Another thing that actually made me chuckle...
your name is "Dank Swede" and you occasionally
smoke pot? Sounds like a little (lot) more
than occasionally to me. Lol.
- 07-08-2010, 09:14 PM #3
- 07-08-2010, 10:39 PM #4
- 07-08-2010, 10:46 PM #5
- 07-08-2010, 10:57 PM #6
- 07-08-2010, 11:01 PM #7
- 07-08-2010, 11:30 PM #8
Your problem is not technological but "the human condition."
I am the oldest of twelve children. We are all still alive save for my brother, next to the baby, brilliant and charming, who died of a drug over-dose. When my mother was asked what if felt like to bury a child, she said, "Well we never did really expect them all to grow up." Of course, that was why there were 12 of us. In a world in which most parents have only two or three children, they are far more anxious about each child than the parents of my generation.

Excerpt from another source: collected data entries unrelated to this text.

import Literature.IUT.HodgeTheaters.PuncturedEllipticCoveringsCor12IotaLawOfLaws
import Literature.IUT.HodgeTheaters.PuncturedEllipticCoveringsArrowClaimsOfModLCuspLaws
import Literature.AnabelianGeometry.AbsoluteAnabelian.FreeProSigmaTorsionFree
import Literature.AnabelianGeometry.AbsoluteAnabelian.ProfiniteTFGAscent
import Mathlib.GroupTheory.NoncommPiCoprod
import HarnessLib

/-!
# [IUTchI] Cor. 1.2 at the genuine `K`-level datum: the laws `hrank′`, `hΔ`, `hΔ′` (and print's "torsion-free")
# from ONE classical input — `Δ_X` free profinite on two generators — proof-only

Mochizuki, *Inter-universal Teichmüller theory I*, kurims manuscript (May 2020), §1, pp. 37–39: assumption (∗)
"the natural action of `G_k` on `Δ_X^{ab} ⊗ (ℤ/lℤ)` is trivial" (p. 37 l. 42–44) and the proof of Corollary 1.2
p. 39 l. 21–33 ("`H := Ker(Δ_X ↠ Δ_X^{ab} ⊗ ℤ/lℤ)`", "`Π_X̲ = Π_{X̲→}·H`") [cite: Mochizuki2012, IUTchI Cor 1.2 p.39]
(D-0012 claim key; series status DISPUTED — nothing of the series is asserted; PROVED are statements about the
tree's own objects).  Classical input: for the once-punctured elliptic curve `X_K = E_K ∖ {O}` over `K̄`
(characteristic `0`), `Δ_X ≅ F̂₂` is free profinite on two generators [SGA1 XIII Cor. 2.12 + comparison], in the
tree's vocabulary of [AbsTopI] Lemma 4.5 (i) p. 54: `IsFreeProOn Δ_X Set.univ gens`, `gens : Fin 2 → Δ_X`
(abc-iut-L4 `AbsTopISemiAbsolute.lean`; FACT-LIST F-0241/F-0242 vocabulary) [cite: MochizukiAbsTopI2012, Lemma 4.5 (i) p.54].

PROOF-ONLY file (cell abc-iut, seat abc-iut-L5-t1 gen 11, row «COR12-OF-FREEPRO» = §R R1 of the HUB census
`HOME/staging/L5/L5-t1/g11/SUBDAG-IUTchI-Cor12.md`).  The certificate conjunct of record for the cone node
`IUTchI:Cor1.2`, `Summit.ABC.IUTFork.Conditional.layer5_held_cor12_v6` (over abc-iut-L5-d4's closer
`InitialThetaData.pe_characteristicNatureOfCoverings_viaX_of_laws`, p448270), displays 14 LAW binders at the
GENUINE `K`-level data `D.geom.pe`; eight are classical structure laws of the étale fundamental group of `X_K` that
the INTERFACE `PuncturedEllipticData` (abc-iut-L5-t1, p404449) does not carry.  Here ONE instance-shaped classical
input — `Δ_X` free profinite of rank `2` — yields three of them BY NAME over abc-iut-L4's free-pro-`Σ` toolkit:
* `IsFreeProOn.index_modPowCommutatorClosure_eq` — GENERIC: for `G` profinite, free profinite on `gens : Fin n → G`,
  and `1 < l`, the closed subgroup `(⁅G,G⁆·G^l)⁻` has index `l ^ n` (`≥`: universal property at `(ℤ/l)ⁿ`; `≤`:
  density of `⟨gens⟩`, `IsFreeProOn.dense_range_lift`, and finiteness of the image of `(ℤ/l)ⁿ → G/Φ`);
  `relIndex_modPowCommutatorClosure_eq_of_isFreeProOn` — the same for a CLOSED subgroup `Δ ≤ P`, `relIndex` form;
* `PuncturedEllipticData.relIndex_H_eq_sq_of_isFreeProOn` — **`[Δ_X : H] = l²`**, EXACTLY the binder `hrank′`;
* `PuncturedEllipticData.geomTFG_of_isFreeProOn` — **`GeomTFG` of the `k`-core** ([AbsTopI] Prop. 2.2 at the core,
  FACT-LIST F-0240 = binders `hΔ`, `hΔ′`) DERIVED (`IsFreeProOn.isTopologicallyFinitelyGenerated` + `Δ_X` open in
  `Δ_C` + abc-iut-L4's `FundamentalExtension.geomTFG_of_isOpen_subgroup`);
* `PuncturedEllipticData.torsionFree_deltaX_of_isFreeProOn` — print's "`Δ_X` torsion-free" ([AbsTopI] Lem. 4.1
  (iv)) in the `IsOfFinOrder` form.  TYPING NOTE: the binder `htf` of p448270 is Mathlib's `IsMulTorsionFree`
  («`x ↦ xⁿ` injective»), a priori STRONGER for a non-commutative group; it is NOT discharged here;
* `InitialThetaData.pe_characteristicNatureOfCoverings_viaX_of_freePro` — the closer p448270 with `hrank′`
  DISCHARGED and `hΔ`, `hΔ′` DERIVED from two displayed instance-shaped binders `hfree`, `hfree′`; all other binders
  as there: LAW count 14 → 13, the two F-0240 instances replaced by two F-0242-shaped ones.

HONEST FRAMING: classical profinite group theory over the tree's interfaces; binders are assumption labels (nothing
asserts that `Δ_X` of a given datum IS free — that is the origin/FACT-instance object (A) of the census); typed ≠
discharged for the anabelian inputs; nothing here bears on [IUTchIII] Cor. 3.12 or asserts that abc is proved or
refuted.  No `def`, no instance, no new `Prop` fact; axioms standard.
-/

noncomputable section
set_option maxHeartbeats 1600000 in
/-- **`θ(a·t) = 0`** for `a ∈ 𝔸_inf`. [cite: Colmez1998Annals, §III.2] -/
theorem thetaBmaxPlus_ainfToBmaxPlus_mul_tBmax (a : Ainf (p := p) F) :
    thetaBmaxPlus F p (ainfToBmaxPlus F p a * tBmax) = 0 := by
  rw [map_mul, thetaBmaxPlus_tBmax, mul_zero]

end Literature.NumberTheory.PAdicHodge

end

It seems that you and your parents were both wrong. They "thought" that you would appreciate both their generosity and their anxiety when you are out of their protection. However little or much they trust you, the world is a dangerous place. By having you, they have given a hostage to fortune.
Not to worry. Yours is a problem that time will inevitably solve. All too soon, you will outlive both their generosity and their protection. What goes around comes around. Much sooner than you think, you may be a parent. You will promise yourself that you will be the parent that you wanted, rather then the one that you had. You will have lied. Your generation is likely to be even more anxious and protective than your parents. You will implant a chip in your infant that will allow you to track and observe him without his cooperation or even his knowledge.
In the meantime, just for a few more months, I can give you, and you can take, no better advice than to not go anywhere that you would not want your parents to know about.
- 07-09-2010, 12:16 AM #9
As the parent of a 17 (soon to be 18) year old boy I can say that what concerned me was your statement that you "do absolutely nothing wrong"... and then you choose to try and hide where you are going. If you're doing nothing wrong then why do you care if your parents know where you are? My son and I have a very open deal... he tells me where he's going and who he's with. He comes home at a decent hour and he helps me around the house. As long as those things continue I give him no hassles. He has proven over and over again that he can be trusted. Perhaps you should try talking to your parents instead of assuming that they are trying to ruin your summer. Be honest with them and trust them the same way you want them to trust you. You might be surprised.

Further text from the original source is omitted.